TurboPlot is a blazingly fast waveform renderer made for visualizing huge traces.
Traces are displayed using a density rendering algorithm distributed across GPU and CPU threads, enabling very smooth navigation even with traces as big as 1 Giga samples! The density rendering allows analyzing traces easily on a large scale, while also preserving single-sample peaks visible.
When the sampling rate is configured, time intervals can be measured easily. The interval selection tools can also help in counting repetitive patterns in traces.
Rust shall be installed on your system (see instructions for installation). TurboPlot can be directly installed by cargo:
cargo install turboplot
turboplot waveform.npy
Alternatively, you can build and run by cloning this repository and execute:
cargo run --release -- waveform.npy
By default TurboPlot will spawn 1 GPU rendering thread and the maximum CPU rendering threads the hardware can run simultaneously. To fit your needs, this can be changed by specifying the number of threads for each type of rendering backend:
# Disable use of GPU rendering backend, use only 1 CPU rendering thread.
turboplot --gpu 0 --cpu 1 waveform.npy
Note: In this mode, the user interface may still use the GPU; The trace rendering will be performed only on the CPU.
Controls:
- Horizontal panning is performed using left or right mouse buttons.
- Vertical offset can be modified using Alt + left or right mouse drag.
- Horizontal zoom is performed using mouse wheel.
- Vertical zoom is performed using Alt + mouse wheel.
- UI can be scaled up using Ctrl + =.
This tool is experimental and still in development.
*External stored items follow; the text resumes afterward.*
/-- **The tree box sum for `d = 3` from MMS2, the infrared bound and `χ_L ≤ C₂L^{-3}Σ_L`** (the
computation of `panis_ursellFourBoxSum_le_dim3_mms`, p. 22 of the source without the sliding-scale bound,
with the tree diagram bound step replaced by the identity `∑_{u∈Λ⁴}T(u) = ∑_v F(v)⁴`): for
`J_{x,y} = C₀|x-y|₁^{-3-α}` with `3 - 2(α∧2) > 0` there are `C, γ > 0` (`γ = 15`) such that for all
`0 < β ≤ β_c`, `L, R ≥ 1`, the tree diagrams on `Λ_{RL}` are finite and
`𝒮_T(β,L,R) ≤ C (β⁻⁴ ∨ β⁻²) R^γ / L^{3-2α}`. [cite: Panis2023Triviality, proof of Theorem 5.5, bounds on (1) and (2) (p. 22), with Corollary 3.3 (MMS2) and Remark 5.4] -/
theorem treeFourBoxSum_le_dim3_mms (hM : panis_mms_two_point_monotone)
    (hI : panis_infraredBound_algebraic) (hX : panis_boxSusceptibility_le_blockVariance)
    {C₀ α : ℝ} (hC₀ : 0 < C₀) (hα : 0 < α) (hexp : 0 < ((3 : ℕ) : ℝ) - 2 * min α 2) :
    ∃ C γ : ℝ, 0 < C ∧ 0 < γ ∧
      ∀ (β : ℝ), 0 < β → β ≤ LongRangeIsing.criticalBeta (algebraicCoupling 3 C₀ α) →
        ∀ (L R : ℕ), 1 ≤ L → 1 ≤ R →
          (∀ u ∈ Fintype.piFinset (fun _ : Fin 4 => box 3 (R * L)), treeFourE (algebraicCoupling 3 C₀ α) β u ≠ ⊤) ∧
          treeFourBoxSum (algebraicCoupling 3 C₀ α) β L R ≤
            C * max (β ^ (-(4 : ℝ))) (β ^ (-(2 : ℝ))) * (R : ℝ) ^ γ / (L : ℝ) ^ (((3 : ℕ) : ℝ) - 2 * min α 2) := by
  set J := algebraicCoupling 3 C₀ α with hJdef
  have hJ0 : ∀ x y, 0 ≤ J x y := algebraicCoupling_nonneg hC₀.le α
  have hJt : ∀ a x y, J (x + a) (y + a) = J x y := algebraicCoupling_add C₀ α
  have hmin : min α 2 = α := by
    apply min_eq_left
    by_contra h
    push Not at h
    rw [min_eq_right h.le] at hexp
    norm_num at hexp
  have hα32 : α < 3 / 2 := by rw [hmin] at hexp; push_cast at hexp; linarith
  set η : ℝ := 2 - α with hη
  have hη0 : 0 ≤ η := by rw [hη]; linarith
  have hη2 : η < 2 := by rw [hη]; linarith
  have hηhalf : 1 / 2 < η := by rw [hη]; linarith
  have hη1 : 0 < 2 * η - 1 := by linarith
  have h2η : 0 < 2 - η := by linarith
  obtain ⟨CE, hCE, hE⟩ := hI 3 le_rfl C₀ α hC₀ hα (by linarith)
  obtain ⟨C₂, hC₂, hX'⟩ := hX 3 (by norm_num) C₀ α hC₀ hα
  set βc : ℝ := LongRangeIsing.criticalBeta J with hβcdef
  set C₄ : ℝ := 1 + 26 * CE * (1 + 1 / (2 - η)) with hC₄
  set K₁ : ℝ := 2 * 729 * (730 * 125) ^ 4 * C₄ ^ 2 * C₂ ^ 2 with hK₁
  set K₂ : ℝ := 2 * 26 * 9 * 3 ^ 12 * CE ^ 2 * C₂ ^ 2 / (2 * η - 1) with hK₂
  have hK₁0 : 0 ≤ K₁ := by positivity
  have hK₂0 : 0 ≤ K₂ := by positivity
  refine ⟨(K₁ + K₂ + 1) * max (βc ^ 2) 1, 15, by positivity, by norm_num, ?_⟩
  intro β hβ hβc L R hL hR
  have hL0 : (0 : ℝ) < L := by exact_mod_cast hL
  have hR0 : (0 : ℝ) < R := by exact_mod_cast hR
  -- the facts at this `β`
  have hmms : ∀ x y : Site 3, (3 : ℝ) * ‖x‖ ≤ ‖y‖ → pairCorrelation J β 0 y ≤ pairCorrelation J β 0 x :=
    fun x y h => hM 3 (by norm_num) C₀ α hC₀ hα β hβ x y (by exact_mod_cast h)
  have hEβ : ∀ x : Site 3, x ≠ 0 → pairCorrelation J β 0 x ≤ CE / ‖x‖ ^ (1 + η) := by
    intro x hx
    have h := hE β hβ hβc x hx
    rwa [hmin, show ((3 : ℕ) : ℝ) - α = 1 + η by rw [hη]; push_cast; ring] at h
  have hXβ : boxSusceptibility J β L ≤ C₂ * ((L : ℝ) ^ 3)⁻¹ * LongRangeIsing.blockVariance J β L := hX' β hβ hβc L hL
  -- the quantities of p. 22
  set χ : ℝ := boxSusceptibility J β L with hχ
  set V : ℝ := LongRangeIsing.blockVariance J β L with hV
  have hχ0 : 0 ≤ χ := boxSusceptibility_nonneg J β hβ.le hJ0 L
  have hV1 : 1 ≤ V := one_le_blockVariance J β hβ.le hJ0 L
  have hV0 : 0 < V := by linarith
  have hχ4 : χ ≤ C₄ * (L : ℝ) ^ (2 - η) := boxSusceptibility_le_of_irb J β hβ.le hJ0 hη2 hCE.le hEβ hL
  set A : ℝ := (730 * (125 * (R : ℝ) ^ 3) * χ) ^ 4 with hA
  set Bf : ℝ := 9 * CE ^ 2 * ((2 * (R * L) + 1 : ℕ) : ℝ) ^ 12 * χ ^ 2 / (L : ℝ) ^ 6 with hBf
  set q : ℝ := 2 + 2 * η with hq
  set M : ℕ := 4 * (R * L) with hMdef
  have hA0 : 0 ≤ A := by positivity
  have hB0 : 0 ≤ Bf := by positivity
  have hq3 : 3 < q := by rw [hq]; linarith
  have hRL : 1 ≤ R * L := Nat.one_le_iff_ne_zero.2 (Nat.mul_ne_zero (by omega) (by omega))
  have hM1 : 1 ≤ M := by rw [hMdef]; omega
  -- the majorant of `F⁴`
  have hFg : ∀ u : Site 3, boxRowSum J β (R * L) u ^ 4 ≤ rowMajorant A Bf q M u := by
    intro u
    by_cases hu : u ∈ box 3 M
    · rw [rowMajorant, if_pos hu, hA]
      exact pow_le_pow_left₀ (boxRowSum_nonneg J β hβ.le hJ0 _ u) (boxRowSum_le_near_mms J β hβ.le hJ0 hJt hmms hR hL hu) 4
    · rw [rowMajorant, if_neg hu, hBf, hq]
      have hu' : 4 * (R * L) + 1 ≤ Site.supNorm u := by
        rw [mem_box_iff_supNorm_le] at hu
        omega
      exact boxRowSum_pow_four_le_far_mms J β hβ.le hJ0 hJt hmms hη0 hη2 hEβ hR hL hu'
  obtain ⟨hsum, htsum⟩ := summable_rowMajorant hA0 hB0 hq3 hM1
  obtain ⟨hfin, hU⟩ := treeFourE_finite_and_sum_toReal_le hβ.le hJ0 (rowMajorant_nonneg hA0 hB0 q M) hsum hFg
  refine ⟨hfin, ?_⟩
  -- the two terms
  have hnear : 2 * (#(box 3 (4 * (R * L))) : ℝ) * (730 * (125 * (R : ℝ) ^ 3) * χ) ^ 4 / V ^ 2 ≤
      K₁ * (R : ℝ) ^ (15 : ℝ) * (L : ℝ) ^ (1 - 2 * η) :=
    near_term_le_mms hχ0 hV1 hR hL hχ4 hXβ
  have hfar : 2 * (9 * CE ^ 2 * ((2 * (R * L) + 1 : ℕ) : ℝ) ^ 12 * χ ^ 2 / (L : ℝ) ^ 6) *
        (26 * (((4 * (R * L) : ℕ) : ℝ)) ^ (3 - (2 + 2 * η)) / (2 + 2 * η - 3)) / V ^ 2 ≤
      K₂ * (R : ℝ) ^ (15 : ℝ) * (L : ℝ) ^ (1 - 2 * η) :=
    far_term_le_mms hχ0 hV1 hηhalf hR hL hXβ
  -- assemble
  have hS : treeFourBoxSum J β L R ≤ (K₁ + K₂) * ((R : ℝ) ^ (15 : ℝ) * (L : ℝ) ^ (1 - 2 * η)) := by
    have h1 : treeFourBoxSum J β L R ≤ 2 * ((#(box 3 M) : ℝ) * A + Bf * (26 * (M : ℝ) ^ (3 - q) / (q - 3))) / V ^ 2 := by
      rw [treeFourBoxSum]
      refine div_le_div_of_nonneg_right (hU.trans ?_) (sq_nonneg _)
      have h0 : 0 ≤ ∑' u, rowMajorant A Bf q M u := tsum_nonneg (rowMajorant_nonneg hA0 hB0 q M)
      linarith only [htsum, h0]
    have h2 : 2 * ((#(box 3 M) : ℝ) * A + Bf * (26 * (M : ℝ) ^ (3 - q) / (q - 3))) / V ^ 2 =
        2 * (#(box 3 (4 * (R * L))) : ℝ) * (730 * (125 * (R : ℝ) ^ 3) * χ) ^ 4 / V ^ 2 +
        2 * (9 * CE ^ 2 * ((2 * (R * L) + 1 : ℕ) : ℝ) ^ 12 * χ ^ 2 / (L : ℝ) ^ 6) *
          (26 * (((4 * (R * L) : ℕ) : ℝ)) ^ (3 - (2 + 2 * η)) / (2 + 2 * η - 3)) / V ^ 2 := by
      rw [hA, hBf, hq, hMdef]
      ring
    rw [h2] at h1
    linarith only [h1, hnear, hfar]
  -- `1 ≤ (β_c² ∨ 1) (β⁻⁴ ∨ β⁻²)` for `0 < β ≤ β_c`
  have hβc0 : 0 < βc := lt_of_lt_of_le hβ hβc
  have hm2 : β ^ (-(2 : ℝ)) ≤ max (β ^ (-(4 : ℝ))) (β ^ (-(2 : ℝ))) := le_max_right _ _
  have hm0 : 0 ≤ max (β ^ (-(4 : ℝ))) (β ^ (-(2 : ℝ))) := le_max_of_le_left (Real.rpow_nonneg hβ.le _)
  have hone : 1 ≤ max (βc ^ 2) 1 * max (β ^ (-(4 : ℝ))) (β ^ (-(2 : ℝ))) := by
    have h1 : β ^ (-(2 : ℝ)) = (β ^ 2)⁻¹ := by
      rw [Real.rpow_neg hβ.le, show (2 : ℝ) = ((2 : ℕ) : ℝ) by norm_num, Real.rpow_natCast]
    have h2 : 1 ≤ βc ^ 2 * (β ^ 2)⁻¹ := by
      rw [← div_eq_mul_inv, le_div_iff₀ (by positivity), one_mul]
      exact pow_le_pow_left₀ hβ.le hβc 2
    calc (1 : ℝ) ≤ βc ^ 2 * (β ^ 2)⁻¹ := h2
      _ ≤ max (βc ^ 2) 1 * max (β ^ (-(4 : ℝ))) (β ^ (-(2 : ℝ))) := by
          rw [← h1]
          exact mul_le_mul (le_max_left _ _) hm2 (by positivity) (by positivity)
  have hX0 : 0 ≤ (R : ℝ) ^ (15 : ℝ) * (L : ℝ) ^ (1 - 2 * η) := mul_nonneg (Real.rpow_nonneg hR0.le _) (Real.rpow_nonneg hL0.le _)
  have hcoef : K₁ + K₂ ≤ (K₁ + K₂ + 1) * max (βc ^ 2) 1 * max (β ^ (-(4 : ℝ))) (β ^ (-(2 : ℝ))) := by
    have h := mul_le_mul_of_nonneg_left hone (by positivity : 0 ≤ K₁ + K₂ + 1)
    rw [mul_one, ← mul_assoc] at h
    linarith
  have hpow : (R : ℝ) ^ (15 : ℝ) * (L : ℝ) ^ (1 - 2 * η) = (R : ℝ) ^ (15 : ℝ) / (L : ℝ) ^ (((3 : ℕ) : ℝ) - 2 * min α 2) := by
    rw [hmin, show (1 : ℝ) - 2 * η = -(((3 : ℕ) : ℝ) - 2 * α) by rw [hη]; push_cast; ring, Real.rpow_neg hL0.le,
      div_eq_mul_inv]
  calc treeFourBoxSum J β L R ≤ (K₁ + K₂) * ((R : ℝ) ^ (15 : ℝ) * (L : ℝ) ^ (1 - 2 * η)) := hS
    _ ≤ (K₁ + K₂ + 1) * max (βc ^ 2) 1 * max (β ^ (-(4 : ℝ))) (β ^ (-(2 : ℝ))) *
        ((R : ℝ) ^ (15 : ℝ) * (L : ℝ) ^ (1 - 2 * η)) := mul_le_mul_of_nonneg_right hcoef hX0
    _ = (K₁ + K₂ + 1) * max (βc ^ 2) 1 * max (β ^ (-(4 : ℝ))) (β ^ (-(2 : ℝ))) * (R : ℝ) ^ (15 : ℝ) /
        (L : ℝ) ^ (((3 : ℕ) : ℝ) - 2 * min α 2) := by
        rw [hpow, mul_div_assoc]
TurboPlot can only open numpy files (.npy) with 1D arrays. For the moment, only one trace can be displayed at a time.
Licensed under either of
- Apache License, Version 2.0 (LICENSE-APACHE or http://www.apache.org/licenses/LICENSE-2.0)
- MIT license (LICENSE-MIT or http://opensource.org/licenses/MIT)
at your option.
Unless you explicitly state otherwise, any contribution intentionally submitted for inclusion in the work by you, as defined in the Apache-2.0 license, shall be dual licensed as above, without any additional terms or conditions.